Exercise requirements = Which of the lines below hold the word "contrapositive"? Pull each of them out.

Collected data:
=======

/-!
# The critical Besov continuation criterion — assembly of `NS.hasSmoothExtensionPast_of_eHomBesovNorm_bounded`

`Literature.Analysis.FluidPDE.NSCriticalClosure` records the named fact
`Literature.Analysis.FluidPDE.hasSmoothExtensionPast_of_eHomBesovNorm_bounded` (route `MonotoneCritical`, crux #5,
"Besov shape"): a classical solution of the unforced Navier–Stokes system on `ℝ³ × [0, T)` which
is a Leray–Hopf solution from its rapidly decaying datum, whose slices have tempered
distributions `U t` with `sup_{0 ≤ t < T} ‖U t‖_{Ḃ^{-1+3/r}_{r,q}} < ∞` for some `3 < r, q < ∞`,
extends as a classical solution past `T`.

In print this is the contrapositive of **Gallagher–Koch–Planchon 2016, Thm. 1**
(arXiv:1407.4156, p. 5: "Let `p, q ∈ (3, ∞)` … `u = NS(u₀) ∈ 𝓛^{1:∞}_{p,q}[T < T*]` the unique
strong Navier–Stokes solution with maximal time of existence `T*`. If `T* < ∞`, then
`limsup_{t → T*} ‖u(t)‖_{Ḃ^{s_p}_{p,q}} = ∞`"), vendored as the named fact `NS.gkp_besov_blowup`
(`CriticalRegularity.lean`; reduced to GKP's Props. 2.1–2.2 and the statement of Prop. 2.3 in
`GKPCriticalElements.lean`),
combined with the **identification of the classical solution with `NS(u₀)`** — GKP (1.6),
p. 4: for `u₀ ∈ Ḃ^{s_p}_{p,q}` two solutions of the Duhamel equation (1.2) in `𝓛^{1:∞}_{p,q}(T)`
coincide and lie in `C([0,T]; Ḃ^{s_p}_{p,q}) ∩ C^∞(ℝ³ × (0,T])`. This file **proves the
assembly** from `NS.gkp_besov_blowup`, three Tao 2013 facts already in the tree, and three new
elementary-to-state named facts (two Littlewood–Paley embeddings and GKP (1.6)).

## The proof (contrapositive; GKP 2016 Thm. 1 with (1.6))

Let `(u, p)` be classical on `[0, T)`, Leray–Hopf from the rapidly decaying `u(0)`, with
distributions `U t` and `sup_{[0,T)} ‖U t‖_{Ḃ^{s_r}_{r,q}} < ∞`, and suppose `u` does not extend
past `T`.

1. `(u, U)` is a Besov mild solution on `[0, T)` in the class `(s_r, r, q)` of
   `CriticalRegularity.lean` (`isBesovMildSolutionOn_of_classical`). On every closed slab
   `[0, T']`, `T' < T`, the energy is bounded (Leray–Hopf energy inequality), so by Tao 2013
   (Cor. 11.1 + Cor. 4.3 + Thm. 5.4; named facts `tao2011_hasBoundedSobolevNormsOn`,
   `tao2011_isMildNSSolutionOn_of_memSobolevX`, `tao2011_smooth_local_existence`)
   `u ∈ L^∞_t H^k_x` for all `k`, `u` is mild from `u(0)` in the tested Duhamel form, `u` is
   bounded (Sobolev imbedding, discharged fact `linfty_bound_of_hasBoundedSobolevNormsOn_holds`)
   — whence Kato's class — and `u ∈ C([0,T']; L²)` (`continuousInLpOn_two_of_tao_local`:
   Tao's smooth local solutions from the restart data `u(t')` have a uniform lifespan and are
   `L²`-continuous, and coincide with `u(· + t')` by the *proved* weak–strong uniqueness
   theorem `serrin_weak_strong_uniqueness_holds`, as in `NSCriticalClosureTao.lean`).
   Continuity in `Ḃ^{s_r}_{r,q}` then follows from the multiplicative
   embedding `‖w‖_{Ḃ^{-1+3/r}_{r,q}} ≤ C ‖w‖₂^{1/2} ‖∇w‖₂^{1/2}` (`H¹ ⊂ Ḣ^{1/2} ⊂ Ḃ^{s_r}_{r,q}`,
   Bahouri–Chemin–Danchin Prop. 1.32, Lemma 2.1, Prop. 2.20; new named fact
   `eHomBesovNorm_le_of_sobolev_one`) applied to `w = u(t) - u(t₀)` with the uniform bound on
   `‖∇u‖₂`, and the realisation condition `Ṡ_j U t → 0` from `u(t) ∈ L²` (BCD Def. 1.26; new
   named fact `tendsto_lowFreqCutoff_of_memLp_two`).
2. By GKP Thm. 1 in `sup` form (`gkp_besov_blowup.not_isMaximalBesovMildSolution_of_biSup_lt_top`,
   `CriticalRegularityProofs.lean`) the bounded critical norm forces `(u, U)` **not** to be
   maximal with lifespan `T`: some Besov mild solution `(v, V)` on a longer `[0, T')` agrees
   with `u` a.e. at every time of `[0, T)`.
3. By GKP (1.6) (`NS(u₀) ∈ C^∞(ℝ³ × (0,T])`; named fact `gkp_smooth_of_isBesovMildSolutionOn`,
   with Lemarié-Rieusset 2016 Thm. 9.12 for the class-level statement — **deprecated, mis-stated
   over the tree's class, 2026-08-16**: §Verdict clean-up below; the corrected bounded form is
   `knss_classical_of_bounded_isBesovMildSolutionOn`, proved) `v` agrees a.e. with a
   classical solution `(u', p')` on `(0, T')`; continuous slices a.e. equal are equal, so
   `u' = u` on `(0, T)`, and gluing `(u, p)` on `[0, T)` with `(u', p')` on `(0, T')`
   (`IsClassicalNSSolutionOn.glue`, `ClassicalSolutionGlue.lean`) extends `u` past `T` —
   contradiction (`hasSmoothExtensionPast_of_isBesovMildSolutionOn_extension`).

## Contents

* named facts (D-0014, `def … : Prop`, nothing asserted):
  `NS.tendsto_lowFreqCutoff_of_memLp_two` (BCD Def. 1.26 with the Examples p. 22),
  `NS.eHomBesovNorm_le_of_sobolev_one` (BCD Prop. 1.32 + Lemma 2.1 + Prop. 2.20) — both since
  discharged (`tendsto_lowFreqCutoff_of_memLp_two_holds`, `eHomBesovNorm_le_of_sobolev_one_holds`,
  `NSCriticalClosureBesovProofs.lean`) —, and
  `NS.gkp_smooth_of_isBesovMildSolutionOn` (GKP 2016, (1.6)) — **deprecated (mis-stated) since the
  verdict clean-up of 2026-08-16**, statement kept verbatim for its users; see §Verdict clean-up
  below for what is wrong with it and for the corrected (proved) statements
  `knss_classical_of_bounded_isBesovMildSolutionOn` (`NSCriticalClosureBesovBounded.lean`) and
  `IsKatoBesovMildSolutionOn.exists_classical` (`AlbrittonKatoClassIntegralForm.lean`);
* proved: `NS.IsDistributionOf.sub`, `NS.continuousInLpOn_two_of_tao_local`,
  `NS.continuousInHomBesovOn_closedSlab`, `NS.isBesovMildSolutionOn_of_classical`,
  `NS.hasSmoothExtensionPast_of_isBesovMildSolutionOn_extension`,
  `NS.hasSmoothExtensionPast_of_eHomBesovNorm_bounded_of_gkp` (the assembly from
  `gkp_besov_blowup`, the three Tao facts and the three new facts). A former record,
  `NS.hasSmoothExtensionPast_of_eHomBesovNorm_bounded_of_criticalElements` — the same assembly with
  GKP Thm. 1 opened up into GKP §2.1: from (1.1), (1.9), Props. 2.1, 2.2 and 2.3 via
  `gkp_besov_blowup_of_criticalElements` — was dropped when the tree-class rendering
  `gkp_rigidity` of Prop. 2.3 was merged back into the proof obligation of Thm. 1 on review
  (2026-08-15, D-0026: mis-stated over the tree's class, Step 3 of the printed proof by
  contradiction, and a corollary of `gkp_besov_blowup` itself, `gkp_rigidity_of_gkp_besov_blowup`):
  Prop. 2.3 is no longer a named fact of the tree, so that record was no longer one on named
  facts; it is a one-line composition of `hasSmoothExtensionPast_of_eHomBesovNorm_bounded_of_gkp`
  with `gkp_besov_blowup_of_criticalElements`, which keeps the statement of Prop. 2.3 as an
  explicit hypothesis.

## Status of the assembly's inputs (2026-08-16)

`hasSmoothExtensionPast_of_eHomBesovNorm_bounded_holds` is **proved** in the tree
(`NSCriticalClosureBesovHolds.lean`, by the blow-up/rigidity route of Wang–Zhang 2017, §4 through
`hasSmoothExtensionPast_of_eHomBesovNorm_bounded_of_classical_regular`), independently of this
file. Along the assembly of *this* file: the three Tao 2013 facts are discharged
(`tao2011_hasBoundedSobolevNormsOn_holds`, `TaoLocalisationHolds.lean`;
`tao2011_isMildNSSolutionOn_of_memSobolevX_holds`, `TaoH1MildProofs.lean`;
`tao2011_smooth_local_existence_holds`, `CheskidovShvydkoyRegularProofs.lean`), the two
Littlewood–Paley facts are discharged (`NSCriticalClosureBesovProofs.lean`), and the two GKP
renderings `gkp_besov_blowup` (Thm. 1; `CriticalRegularity.lean`, 2026-08-15) and
`gkp_smooth_of_isBesovMildSolutionOn` ((1.6); this file, 2026-08-16) are **deprecated, mis-stated
over the tree's class** — the assembly `hasSmoothExtensionPast_of_eHomBesovNorm_bounded_of_gkp`
stays a correct implication between the `Prop`s it names, kept verbatim as a record. Its
re-routing through the corrected smoothing statement is
`hasSmoothExtensionPast_of_eHomBesovNorm_bounded_of_gkp_knss` (`NSCriticalClosureBesovBounded.lean`).

## Verdict clean-up (2026-08-16): `gkp_smooth_of_isBesovMildSolutionOn` is mis-stated

**What is printed.** GKP 2016, p. 4 (CMP (1.6) = arXiv (1.7)): for a fixed `p`, `q` with
`3 < p < ∞`, `1 ≤ q < ∞`: "`u₀ ∈ Ḃ^{s_p}_{p,q}`, `T > 0`, `u₁, u₂` satisfy (1.2) in
`𝓛^{1:∞}_{p,q}(T)` `⟹` `u₁ = u₂ ∈ C([0,T]; Ḃ^{s_p}_{p,q}) ∩ C^∞(ℝ³ × (0,T])`", where (1.2) is the
Duhamel equation `u(t) = e^{tΔ}u₀ + B(u,u)(t)` and `𝓛^{1:∞}_{p,q}(T) =
L̃¹([0,T]; Ḃ^{s_p+2}_{p,q}) ∩ L̃^∞([0,T]; Ḃ^{s_p}_{p,q})` is the Chemin–Lerner path space of
Def. 1.2 / (1.5), in which `NS(u₀)` is constructed by fixed point and the bilinear term converges
absolutely (the heat, paraproduct and Bernstein estimates of the paper's second appendix).

**What was vendored, and what is wrong with it.** `gkp_smooth_of_isBesovMildSolutionOn`
quantifies over *every* member `(u, U)` of the tree's class `IsBesovMildSolutionOn (-1+3/p) p q T ν`
(`CriticalRegularity.lean`): the duality-form mild identity **from `t = 0`**
(`Fluid.IsMildNSSolutionOn (Ico 0 T) ν 0 (u 0) u`, Mathlib Bochner integrals, junk value `0`),
`U ∈ C([0,T); Ḃ^{s_p}_{p,q})`, and Kato's class `K_∞` (`sup_{0<τ<t} √τ ‖u(τ)‖_∞ < ∞`, `→ 0` at
`0⁺`) — with neither `𝓛^{1:∞}_{p,q}` nor `K_p` control. On this class the nonlinear integrand
`τ ↦ ∫ ⟪u τ, (u τ · ∇) e^{ν(t-τ)Δ}φ⟫` of the identity is a priori only `O(τ⁻¹)` as `τ → 0⁺`
(`K_∞` and `C_t Ḃ^{s_p}_{p,q}`, `s_p < 0`, give no better), so the time integral may be the junk
value `0` and the identity need not determine `u` near `t = 0`; the docstring of
`Fluid.IsMildNSSolutionBetween` asks for precisely the integrability class that GKP's and
Albritton's classes supply (`𝓛^{1:∞}_{p,q}`, resp. `K̊_p ∩ K̊_∞` of Albritton 2018, Thm. 4.2
(4.52), where Hölder with `‖u(τ)‖_p ≤ C τ^{s_p/2}` gives `O(τ^{-1+3/(2p)}) ∈ L¹(0,t)`) and the
tree's does not, and this class is not a published uniqueness class (`CriticalRegularity.lean`,
§Verdict clean-up, with its sources: Fujii 2026, Thm. 1.2; Miura 2005, Thm. 2.3). No
printed argument covers the junk regime (Lemarié-Rieusset 2016, Thm. 9.12, the class-level source
named by the fact, is printed for *bounded* solutions of the Oseen integral equation). The
machine-checked dissection is `gkp_smooth_of_isBesovMildSolutionOn_of_knss_of_restart`
(`NSCriticalClosureBesovTranslate.lean`): this `Prop` = the bounded smoothing theorem + the
restart of the duality identity at positive times for the tree's class, the latter unprinted and
not asserted anywhere. So the fact is **stated stronger than its source** and cannot be discharged
as stated (verdict of its prove seat, re-verified here against arXiv:1407.4156 pp. 3–4 and the
definitions of `MildSolution.lean` / `CriticalRegularity.lean`); nothing asserts that it is false.

**Disposition (restate).** The `def` is **deprecated** and kept verbatim, statement unchanged,
because `hasSmoothExtensionPast_of_isBesovMildSolutionOn_extension`,
`hasSmoothExtensionPast_of_eHomBesovNorm_bounded_of_gkp` (this file),
`knss_classical_of_bounded_isBesovMildSolutionOn_of_gkp_smooth` (`NSCriticalClosureBesovBounded.lean`)
and `gkp_smooth_of_isBesovMildSolutionOn_of_knss_of_restart`,
`gkp_smooth_of_isBesovMildSolutionOn_of_local_of_restart` (`NSCriticalClosureBesovTranslate.lean`)
take it as a hypothesis or a conclusion (each under `set_option linter.deprecated false`). The
**corrected statements are already declared and proved in the tree** (downstream of this file,
whence the string form of the deprecation):

* for its users — the continuation criterion only ever applies the fact to Besov mild extensions
  of a classical solution, which are essentially bounded down to `t = 0` — the named fact
  `knss_classical_of_bounded_isBesovMildSolutionOn` (`NSCriticalClosureBesovBounded.lean`: the same
  binders plus `∀ T₁ ∈ Ioo 0 T, ∃ C < ∞, ∀ t ∈ Ioo 0 T₁, ‖u t‖_{L^∞} ≤ C`, under which every
  integral of the identity converges absolutely; Koch–Nadirashvili–Seregin–Šverák 2009, §4 with
  Lemma 3.1, Rem. 3.1, Prop. 4.1 — the class-level content of (1.6)), **proved**:
  `knss_classical_of_bounded_isBesovMildSolutionOn_holds` (`KNSSSmoothingHolds.lean`);
* (1.6) for `NS(u₀)` itself, read over Albritton's uniqueness class
  `K̊_p ∩ K̊_∞ ∩ C((0,T); L^p ∩ L^∞)` of that solution (Albritton 2018, Thm. 4.2 (4.52); tree:
  `IsKatoBesovMildSolutionOn`, `AlbrittonBlowupCriterionKato.lean`), the **proved** theorem
  `IsKatoBesovMildSolutionOn.exists_classical` (`AlbrittonKatoClassIntegralForm.lean`: for every
  `t₀ ∈ (0, T)` a classical solution on `(t₀, T)` a.e. equal to `u`).

The literal path-space reading — over `IsGKPSolutionOn p q T ν u U` of `GKPCriticalElements.lean`
(the tree's class plus `U ∈ 𝓛^{1:∞}_{p,q}[T' < T]`), with the conclusion of the deprecated `Prop` —
has no user in the tree and is not declared by this clean-up (D-0026: a verdict clean-up adds no
unproved named fact).

## References

* I. Gallagher, G. S. Koch, F. Planchon, *Blow-up of critical Besov norms at a potential
  Navier–Stokes singularity*, Comm. Math. Phys. 343 (2016) 39–82 = arXiv:1407.4156: (1.2),
  (1.6) (p. 4), Thm. 1 (p. 5), §2.1 (p. 6).
* T. Tao, *Localisation and compactness properties of the Navier–Stokes global regularity
  problem*, Anal. PDE 6 (2013) 25–107 = arXiv:1108.1165: Thm. 5.4 (i), (ii), (iv) (arXiv
  Thm. 31, p. 18), Cor. 4.3, Cor. 11.1.
* G. Prodi (1959), J. Serrin (1963): weak–strong uniqueness (proved in the tree:
  `NS.serrin_weak_strong_uniqueness_holds`, `NSSerrinUniqueness.lean`).
* H. Bahouri, J.-Y. Chemin, R. Danchin, *Fourier Analysis and Nonlinear PDE*, Grundlehren 343
  (2011): Def. 1.26 and Examples (p. 22), Prop. 1.32 (p. 25), Lemma 2.1, Def. 2.15, Prop. 2.20.
* P. G. Lemarié-Rieusset, *The Navier–Stokes Problem in the 21st Century* (2016), Thm. 9.12
  (analyticity of bounded mild solutions).
* G. Koch, N. Nadirashvili, G. Seregin, V. Šverák, *Liouville theorems for the Navier–Stokes
  equations and applications*, Acta Math. 203 (2009) 83–105 = arXiv:0709.3599, §4 with Lemma 3.1,
  Rem. 3.1, Prop. 4.1 (regularity of bounded solutions; the source of the corrected statement
  `knss_classical_of_bounded_isBesovMildSolutionOn`).
* D. Albritton, *Blow-up criteria for the Navier–Stokes equations in non-endpoint critical Besov
  spaces*, Anal. PDE 11 (2018) 1415–1456 = arXiv:1612.04439, Thm. 4.2 with (4.52) (the uniqueness
  class `K̊_p ∩ K̊_∞ ∩ C((0,T]; L^p ∩ L^∞)` of `NS(u₀)`; tree: `IsKatoBesovMildSolutionOn`).
-/

noncomputable section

=======

Worked solution =
In print this is the contrapositive of **Gallagher–Koch–Planchon 2016, Thm. 1**
## The proof (contrapositive; GKP 2016 Thm. 1 with (1.6))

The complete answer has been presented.